Proof of $\forall x\in \mathbb{R}^+, \exists q\in \mathbb{R}^+, q<x$.

Question

Prove or disprove the following statement using contradiction: $\mathbb{R}^+=\{x\in \mathbb{R} :x>0\}$, the set of positive real numbers, does not have a minimum element, also called a smallest element.

Here is my answer: Proof: Assume that $\forall q\in \mathbb{R}^+, \exists x\in \mathbb{R}^+, x\geq q$. Let $q$ be a generic element of $\mathbb{R}^+$. Choose $x=\frac{q}{2}$, so $\frac{q}{2}\geq q$, which is a contradiction. Therefore we have proven the original statement, that the set of positive real numbers does not have a minimum element.
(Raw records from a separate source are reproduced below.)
open Classical in
/-- ★ **(R2′)-OWN FOR `rescaleΦw dist κ′ Φ♮[birthChartRows q, N]` AT THE ROWS DATUM FROM EXACTLY TWO LETTERS**: (ℓ) LOCALITY of the retained charts (print p.263 L4; a hypothesis) and
(k) THE (43) KERNEL BUDGET at every listed block at the shrunk radius `𝔠.ρ·e^{−κ′R}` — with `κ′ ≥ 0`, `κ ≤ 𝔠.κ`, `C25 + C63 ≤ C_A`.  (✓`chartAnalyticOwnΦ_rescaleW_naturalChart_rows` with
its background half supplied AT EVERY LISTED NON-BLOCK POINT SET — below and above the top — by `chartAnalyticityAsCited_rescaleW_birthChartRows_of_local`; the dummy top clause of
✓`chartAnalyticOwnΦ_rescaleW_naturalChart_rows_of_local` is gone.) [cite: Balaban1985UV3, p.263 L4, (25) p.262, (29)-(30) p.263, (43) p.266, (45) p.267] -/
theorem chartAnalyticOwnΦ_rescaleW_naturalChart_rows_of_loc_ker (dist : LegDist F) {κ' R κ C_A : ℝ} (hκ' : 0 ≤ κ') (hκ : κ ≤ 𝔠.κ)
    (hCA : 𝔠.C25 + 𝔠.C63 ≤ C_A)
    (hloc : ∀ (K b : ℕ), b + 1 ≤ K → ∀ X ∈ newDomsRows q K b (Hist.triv (F.P K) (b + 1)), ∀ z : PBond (F.P K) b → ↥(lieC (suGroupModel 2)),
      ((q K).𝔖 b).Ψ X z = ((q K).𝔖 b).Ψ X (fun c => if dist K b (domSet (F := F) 𝔠.lane.carrier.M₁ K b X) c ≤ R then z c else 0) ∧
      ((q K).𝔄.Λc b).Ψ X z = ((q K).𝔄.Λc b).Ψ X (fun c => if dist K b (domSet (F := F) 𝔠.lane.carrier.M₁ K b X) c ≤ R then z c else 0))
    (hker : ∀ (K k b : ℕ) (y : Site (F.P K) (1 + b)), blockSet K (1 + b) y ∈ canonLocRows q K k (Hist.triv (F.P K) k) (1 + b) →
      ∑ n ∈ Finset.Ico 2 7, ((n ! : ℝ))⁻¹ * ∑ c : Fin n → PBond (F.P K) b,
        ‖N K b y n c‖ * (∏ i, Real.exp (κ' * dist K b (blockSet K (1 + b) y) (c i))) * (𝔠.ρ * Real.exp (-(κ' * R)) / 2) ^ n ≤
          C_A * Real.exp (-κ * (AlphaInputsT3AC.dataOfCoreRows q (canonPolymerRows q)).treeLen K (1 + b) (blockSet K (1 + b) y))) :
    ChartAnalyticOwnΦ (AlphaInputsT3AC.dataOfCoreRows q (canonPolymerRows q)) (rescaleΦw dist κ' (fun K b Y =>
        if h : ∃ y : Site (F.P K) (1 + b), blockSet K (1 + b) y = Y then
          (fun x : PBond (F.P K) b → ↥(lieC (suGroupModel 2)) =>
            ∑ n ∈ Finset.Ico 2 7, ((n ! : ℂ))⁻¹ * ∑ c : Fin n → PBond (F.P K) b, N K b h.choose n c (fun i => x (c i)))
        else birthChartRows q K b Y)) κ (𝔠.ρ * Real.exp (-(κ' * R))) C_A :=
  chartAnalyticOwnΦ_rescaleW_naturalChart_rows q N dist (mul_pos 𝔠.ρ_pos (Real.exp_pos _))
    (fun K _ b Y _ _ => chartAnalyticityAsCited_rescaleW_birthChartRows_of_local q dist hκ' hκ hCA hloc K b Y) hker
Are all of my statements correct? Did I leave out any neccessary rigor? Thanks.

Answer 1

What you've written doesn't make sense but I think you're not far off from grasping the idea of the problem. The statement that the positive real numbers does not have a least element is written like this:

$$\forall x\in \mathbb{R}^+, \exists q\in\mathbb{R}^+, q<x$$

meaning that no matter which positive real number $x$ you choose, I can always find a positive real number $q$ which is strictly smaller than $x$.

We can prove it by contradiction, as you've tried, by assuming the negation holds:

$$\exists x\in\mathbb{R}^+, \forall q\in\mathbb{R}^+, q\geq x$$

Since this statement must hold for all $q\in\mathbb{R}^+$, in particular is holds for $q=\frac{x}{2}$:

$$\frac{x}{2}\geq x$$

But we know that for all positive real numbers we have:

$$\frac{x}{2}<x$$

and thus we have arrived at a contradiction.

Answer 2

The contrary of $$\forall q\in \mathbb R^+, \exists x\in\mathbb R^+: x<q$$ is $$\exists q\in\mathbb R^+: \forall x\in\mathbb R^+, x\geq q.$$ So if you make a proof by contradiction, you suppose that there is a $q\in\mathbb R^+$ s.t. $x\geq q$ for all $x\in\mathbb R^+$. This mean that $q=0$ which is a contradiction with the fact that $q\in\mathbb R^+$.